Required work - Word for word, return the lines from the start of the entries below through the line that has "from the reweighted".
◇ ◇ ◇
import Literature.NumberTheory.LFunctions.FeketePolyaKernelReweightedQuadratic
import HarnessLib

/-!
# No real zero for real primitive characters of conductor `24392 ≤ q ≤ 24711`: REWEIGHTED Fekete–Pólya rows, in the kernel

Topic `Literature/NumberTheory/LFunctions`; namespace `Literature.NumberTheory.LFunctions`. THEOREMS only (no
definition, no named fact, no `sorry`; standard axioms): one PUBLIC theorem **`noRealZero{Odd,Even}_fp_<q>`** per
fundamental discriminant `D`, `|D| = q ∈ [24392, 24711]`, with NO plain Fekete–Pólya witness in the scanned range but a REWEIGHTED one — the coefficients of `L(s, χ)·G(s)`, `G(s) = ∏(1 + ε_p p^(-s))` (`ε_p = ∓χ(p)`: remove / double the multiples of `p`; `ε_p = ±1` at `p ∣ q`), have non-negative iterated sums of some order over one period (`FeketePolyaReweighted.lean`, `FeketePolyaKernelCertificatesWeighted{,Wrappers}.lean`) — for every primitive
quadratic `χ` mod `q` of the parity of `D` and every `σ ∈ (0, 1)`, `L(σ, χ) ≠ 0` (statement shape of the
`interval_cases` bullets of the `NoRealZero{Odd,Even}…` range files, so a range assembly cites them by name).
Cell `parity-realchar`, kernel floor of the wide column (TARGET §2 row 19), Fekete–Pólya lane (seat prover-2).

Method (engine v4, reweighted): `FeketePolyaKernelCertificatesWeighted{,Wrappers}.lean` — the iterated partial sums of
order `K` of the reweighted value stream are non-negative over one period `N`, decided in the kernel BLOCKWISE on packed
base-`2^b` digits (`blockCertD b e K N D₀ (rwTabs kind b ps N (twOf fs))`: weight tables = sums of dilated sign tables of the character from the
quadratic-residue bitsets of the prime factors of the conductor — the factor list is part of each certificate,
primality by `norm_num` — prefix sums by one big-integer multiplication per order and block, sign test by one
AND), hence `G(σ)·ℜL(σ, χ) > 0` (the Laplace-integral form of MV (5.23) with the substitution `t ↦ dt`, `FeketePolyaReweighted`) and
`L(σ, χ) ≠ 0`.  Witnesses `(G, K)` from the reweighted scan of this seat (`HOME/parity-realchar-prover-2/tools-v4/fpscan4.c`, primes `≤ 17`,
periods `≤ 2·10⁶`; no kit); the digit width `b` is two bits above the size of
the running-sum bound recorded by the scan.  1 characters in this file (est. 12 kernel-s).
Only the rows RESCUED by the reweighted scan (and not already covered by a plain witness) appear here; the rest stays with the
truncation certificates of the companion lane.

## References

* H. L. Montgomery, R. C. Vaughan, *Multiplicative Number Theory I*, CUP 2007, §9.3 Thm 9.13, §11.2.1
  Exercises 7–8. [MontgomeryVaughan2007]
* M. Fekete, G. Pólya, *Über ein Problem von Laguerre*, Rend. Circ. Mat. Palermo 34 (1912) 89–120. [FeketePolya1912]
-/

namespace Literature.NumberTheory.LFunctions

open FeketePolyaKernel

set_option maxHeartbeats 400000 in
/-- `D = 24392`: the even character `χ₈·(·/3049)` of conductor `24392` (`3049`: prime) — NO plain Fekete–Pólya witness in the scanned range; REWEIGHTED witness: the coefficients of `L(s, χ)·(1 + 5^{-s}) (1 + 7^{-s})` have non-negative iterated sums of order `4` over the period `853720` (block certificate, digits of `64` bits, splitting depth `11`); est. `12.5` kernel-s. [cite: MontgomeryVaughan2007, §11.2.1 Exercises 7 (g), 8] -/
theorem noRealZeroEven_fp_24392 :
    ∀ χ : DirichletCharacter ℂ 24392, χ.IsQuadratic → χ.IsPrimitive → χ.Even →
      ∀ σ : ℝ, 0 < σ → σ < 1 → χ.LFunction σ ≠ 0 :=
  good_even_of_eight_rw [3049] (by norm_num) (by decide) (by decide) [(5, 1), (7, 1)] 853720 4 64 11 (by decide) (by decide) (by decide) (by decide) (by decide) (by decide)
    (Or.inl (by decide +kernel)) (Or.inr (by decide +kernel))

end Literature.NumberTheory.LFunctions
◇ ◇ ◇
Solution to this task -
import Literature.NumberTheory.LFunctions.FeketePolyaKernelReweightedQuadratic
import HarnessLib

/-!
# No real zero for real primitive characters of conductor `24392 ≤ q ≤ 24711`: REWEIGHTED Fekete–Pólya rows, in the kernel

Topic `Literature/NumberTheory/LFunctions`; namespace `Literature.NumberTheory.LFunctions`. THEOREMS only (no
definition, no named fact, no `sorry`; standard axioms): one PUBLIC theorem **`noRealZero{Odd,Even}_fp_<q>`** per
fundamental discriminant `D`, `|D| = q ∈ [24392, 24711]`, with NO plain Fekete–Pólya witness in the scanned range but a REWEIGHTED one — the coefficients of `L(s, χ)·G(s)`, `G(s) = ∏(1 + ε_p p^(-s))` (`ε_p = ∓χ(p)`: remove / double the multiples of `p`; `ε_p = ±1` at `p ∣ q`), have non-negative iterated sums of some order over one period (`FeketePolyaReweighted.lean`, `FeketePolyaKernelCertificatesWeighted{,Wrappers}.lean`) — for every primitive
quadratic `χ` mod `q` of the parity of `D` and every `σ ∈ (0, 1)`, `L(σ, χ) ≠ 0` (statement shape of the
`interval_cases` bullets of the `NoRealZero{Odd,Even}…` range files, so a range assembly cites them by name).
Cell `parity-realchar`, kernel floor of the wide column (TARGET §2 row 19), Fekete–Pólya lane (seat prover-2).

Method (engine v4, reweighted): `FeketePolyaKernelCertificatesWeighted{,Wrappers}.lean` — the iterated partial sums of
order `K` of the reweighted value stream are non-negative over one period `N`, decided in the kernel BLOCKWISE on packed
base-`2^b` digits (`blockCertD b e K N D₀ (rwTabs kind b ps N (twOf fs))`: weight tables = sums of dilated sign tables of the character from the
quadratic-residue bitsets of the prime factors of the conductor — the factor list is part of each certificate,
primality by `norm_num` — prefix sums by one big-integer multiplication per order and block, sign test by one
AND), hence `G(σ)·ℜL(σ, χ) > 0` (the Laplace-integral form of MV (5.23) with the substitution `t ↦ dt`, `FeketePolyaReweighted`) and
`L(σ, χ) ≠ 0`.  Witnesses `(G, K)` from the reweighted scan of this seat (`HOME/parity-realchar-prover-2/tools-v4/fpscan4.c`, primes `≤ 17`,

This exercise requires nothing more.